/-- [folklore] The straight-line transporters of the trivial configuration are `1` (leaf-07-g8 §P4). -/
theorem pathProd_one_cfg (c : PBond P (j + 1)) : ∀ n, pathProd (1 : GaugeField P j G) c n = 1
  | 0 => rfl
  | n + 1 => by
    show pathProd (1 : GaugeField P j G) c n * (1 : GaugeField P j G) (AveragingRT.line c n) = 1
    rw [pathProd_one_cfg c n, show (1 : GaugeField P j G) (AveragingRT.line c n) = 1 from rfl, one_mul]

/-- [folklore] The axial average of the trivial configuration is trivial (leaf-07-g8 §P4). -/
theorem axialAvg_one_cfg : axialAvg (1 : GaugeField P j G) = 1 :=
  funext fun c => pathProd_one_cfg c P.L

/-- [folklore] The trivial configuration is in every small-field guard (leaf-07-g8 §P4). -/
theorem small_one_cfg (ℰ : LoopAverage G) (c : PBond P (j + 1)) : Small ℰ (1 : GaugeField P j G) c := fun i => by
  rw [loopHol_one_cfg, GaugeGroup.dist1_one]; exact ℰ.δ_pos

/-- [folklore] **`hav1` AT ANY LEVEL for any small-loop average NORMALISED AT IDENTITY FAMILIES** (`ℰ.E (1,…,1) = 1`):
`(blockAvg ℰ).avg 1 = 1` (leaf-07-g8 §P4, `blockAvg_one_of_E_one`; the trivial average: `rfl`; the averages of record
`expMeanLogU∕SU`: `SubstrateBlockAvgContinuity`). -/
theorem blockAvg_one_of_E_one (ℰ : LoopAverage G) (hE : ∀ m : ℕ, ℰ.E (fun _ : Fin (m + 1) => (1 : G)) = 1) :
    (blockAvg (P := P) (j := j) ℰ).avg 1 = 1 := by
  rw [blockAvg_avg]
  funext c
  show corr ℰ 1 c * axialAvg 1 c = 1
  rw [axialAvg_one_cfg, corr, if_pos (small_one_cfg ℰ c)]
  have hl : loopHol (1 : GaugeField P j G) c = fun _ => 1 := funext (loopHol_one_cfg c)
  rw [hl]
  show ℰ.E ((fun _ => (1 : G)) ∘ _) * (1 : GaugeField P (j + 1) G) c = 1
  rw [show ((fun _ : BlockAveraging.Idx P => (1 : G)) ∘ ⇑(LoopAverage.enum (BlockAveraging.Idx P)).symm) =
      fun _ => 1 from rfl, hE, show (1 : GaugeField P (j + 1) G) c = 1 from rfl, one_mul]

/-- [folklore] The trivial small-loop average is normalised at identity families (`rfl`). -/
theorem trivial_E_one (m : ℕ) : (LoopAverage.trivial G).E (fun _ : Fin (m + 1) => (1 : G)) = 1 := rfl

end HavOne

/-! ## §5 (v1.1, appended) The driven object of record with continuity ON THE CLASSES only — repair of R-ne9leaf07g8-1 ∕ F-SUB-T1
(MAP v0.4 §O1 D-3″; typer NEXT gen 4 task 1): hypotheses `hiterA ∕ hiterB : ∀ k, ContinuousOn (M^k) reg` on the two tori `F.P K`,
`F.P (K+1)` ONLY, satisfiable at `expMeanLogU∕SU` on Bałaban's nested small-field classes (`SubstrateBlockAvgContinuity`) -/

section DrivenOn

variable {G : Type} [GaugeGroup G] [TopologicalSpace G] [IsTopologicalGroup G] [CompactSpace G] [T2Space G]

/-- [folklore] **THE NORMALISED BACKGROUND OF RECORD, CONTINUITY ON THE CLASS** (`SubstrateBackground.forall_exists_isBackground_of_continuousOn`
supplies the witness; `1` chosen over `V = M^k 1`). -/
def backgroundOfRecordCompactOneOn (hreTr : Continuous (reTr : G → ℝ)) (av : ∀ j, Averaging P j G)
    (reg : Set (GaugeField P 0 G)) (hreg : IsClosed reg) (hiter : ∀ k, ContinuousOn (Averaging.iter av k) reg)
    (h1 : (1 : GaugeField P 0 G) ∈ reg) : Background P G av :=
  backgroundOfRecordOne av reg (forall_exists_isBackground_of_continuousOn hreTr av hreg hiter) h1

/-- [folklore] Its domain is the reachable set (`rfl`). -/
@[simp] theorem backgroundOfRecordCompactOneOn_dom (hreTr : Continuous (reTr : G → ℝ)) (av : ∀ j, Averaging P j G)
    (reg : Set (GaugeField P 0 G)) (hreg : IsClosed reg) (hiter : ∀ k, ContinuousOn (Averaging.iter av k) reg)
    (h1 : (1 : GaugeField P 0 G) ∈ reg) (k : ℕ) :
    (backgroundOfRecordCompactOneOn hreTr av reg hreg hiter h1).dom k = reachable av reg k := rfl

/-- [folklore] **THE DRIVEN TWO-RUN OBJECT OF RECORD, CONTINUITY ON THE CLASSES ONLY**: `DrivenRuns.balaban` with both runs'
backgrounds the normalised compactness backgrounds under `hiterA ∕ hiterB : ∀ k, ContinuousOn (M^k) reg` on `F.P K`, `F.P (K+1)`. -/
def drivenOfRecordOn (hreTr : Continuous (reTr : G → ℝ)) (F : T4Family) (K m' : ℕ) (ℰ : LoopAverage G)
    (regA : Set (GaugeField (F.P K) 0 G)) (hregA : IsClosed regA) (h1A : (1 : GaugeField (F.P K) 0 G) ∈ regA)
    (hiterA : ∀ k, ContinuousOn (Averaging.iter (fun j => BlockAveraging.blockAvg (P := F.P K) (j := j) ℰ) k) regA)
    (regB : Set (GaugeField (F.P (K + 1)) 0 G)) (hregB : IsClosed regB) (h1B : (1 : GaugeField (F.P (K + 1)) 0 G) ∈ regB)
    (hiterB : ∀ k, ContinuousOn (Averaging.iter (fun j => BlockAveraging.blockAvg (P := F.P (K + 1)) (j := j) ℰ) k) regB)
    (gA gB : ℕ → ℝ) : DrivenRuns G :=
  DrivenRuns.balaban F K m' ℰ
    (backgroundOfRecordCompactOneOn hreTr (fun j => BlockAveraging.blockAvg (j := j) ℰ) regA hregA hiterA h1A)
    (backgroundOfRecordCompactOneOn hreTr (fun j => BlockAveraging.blockAvg (j := j) ℰ) regB hregB hiterB h1B) gA gB

variable (hreTr : Continuous (reTr : G → ℝ)) (F : T4Family) (K m' : ℕ) (ℰ : LoopAverage G)
  (regA : Set (GaugeField (F.P K) 0 G)) (hregA : IsClosed regA) (h1A : (1 : GaugeField (F.P K) 0 G) ∈ regA)
  (hiterA : ∀ k, ContinuousOn (Averaging.iter (fun j => BlockAveraging.blockAvg (P := F.P K) (j := j) ℰ) k) regA)
  (regB : Set (GaugeField (F.P (K + 1)) 0 G)) (hregB : IsClosed regB) (h1B : (1 : GaugeField (F.P (K + 1)) 0 G) ∈ regB)
  (hiterB : ∀ k, ContinuousOn (Averaging.iter (fun j => BlockAveraging.blockAvg (P := F.P (K + 1)) (j := j) ℰ) k) regB)
  (gA gB : ℕ → ℝ)

/-- [folklore] Its carriers are the unrestricted carriers of record with Bałaban's averaging as the transport. -/
theorem drivenOfRecordOn_toTwoRuns :
    (drivenOfRecordOn hreTr F K m' ℰ regA hregA h1A hiterA regB hregB h1B hiterB gA gB).toTwoRuns =
      B13Carriers.TwoRuns.univ F K m' (BlockAveraging.blockAvg ℰ) :=
  DrivenRuns.balaban_toTwoRuns F K m' ℰ _ _ gA gB

/-- [folklore] **ITS DRIVING DOMAIN**: the unit fields whose top copies are reachable in both runs. -/
theorem mem_domV_drivenOfRecordOn_iff (V : UnitField F G) :
    V ∈ (drivenOfRecordOn hreTr F K m' ℰ regA hregA h1A hiterA regB hregB h1B hiterB gA gB).domV ↔
      atTop K V ∈ reachable (fun j => BlockAveraging.blockAvg (j := j) ℰ) regA K ∧
        atTop (K + 1) V ∈ reachable (fun j => BlockAveraging.blockAvg (j := j) ℰ) regB (K + 1) :=
  Iff.rfl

....

TASK DETAILS:
Copy back the listing above exactly, but only from the line with "funext fun c => pathProd_one_cfg c P.L" through the line with "rw [show ((fun", both ends included.

YOUR SOLUTION:
  funext fun c => pathProd_one_cfg c P.L

/-- [folklore] The trivial configuration is in every small-field guard (leaf-07-g8 §P4). -/
theorem small_one_cfg (ℰ : LoopAverage G) (c : PBond P (j + 1)) : Small ℰ (1 : GaugeField P j G) c := fun i => by
  rw [loopHol_one_cfg, GaugeGroup.dist1_one]; exact ℰ.δ_pos

/-- [folklore] **`hav1` AT ANY LEVEL for any small-loop average NORMALISED AT IDENTITY FAMILIES** (`ℰ.E (1,…,1) = 1`):
`(blockAvg ℰ).avg 1 = 1` (leaf-07-g8 §P4, `blockAvg_one_of_E_one`; the trivial average: `rfl`; the averages of record
`expMeanLogU∕SU`: `SubstrateBlockAvgContinuity`). -/
theorem blockAvg_one_of_E_one (ℰ : LoopAverage G) (hE : ∀ m : ℕ, ℰ.E (fun _ : Fin (m + 1) => (1 : G)) = 1) :
    (blockAvg (P := P) (j := j) ℰ).avg 1 = 1 := by
  rw [blockAvg_avg]
  funext c
  show corr ℰ 1 c * axialAvg 1 c = 1
  rw [axialAvg_one_cfg, corr, if_pos (small_one_cfg ℰ c)]
  have hl : loopHol (1 : GaugeField P j G) c = fun _ => 1 := funext (loopHol_one_cfg c)
  rw [hl]
  show ℰ.E ((fun _ => (1 : G)) ∘ _) * (1 : GaugeField P (j + 1) G) c = 1
  rw [show ((fun _ : BlockAveraging.Idx P => (1 : G)) ∘ ⇑(LoopAverage.enum (BlockAveraging.Idx P)).symm) =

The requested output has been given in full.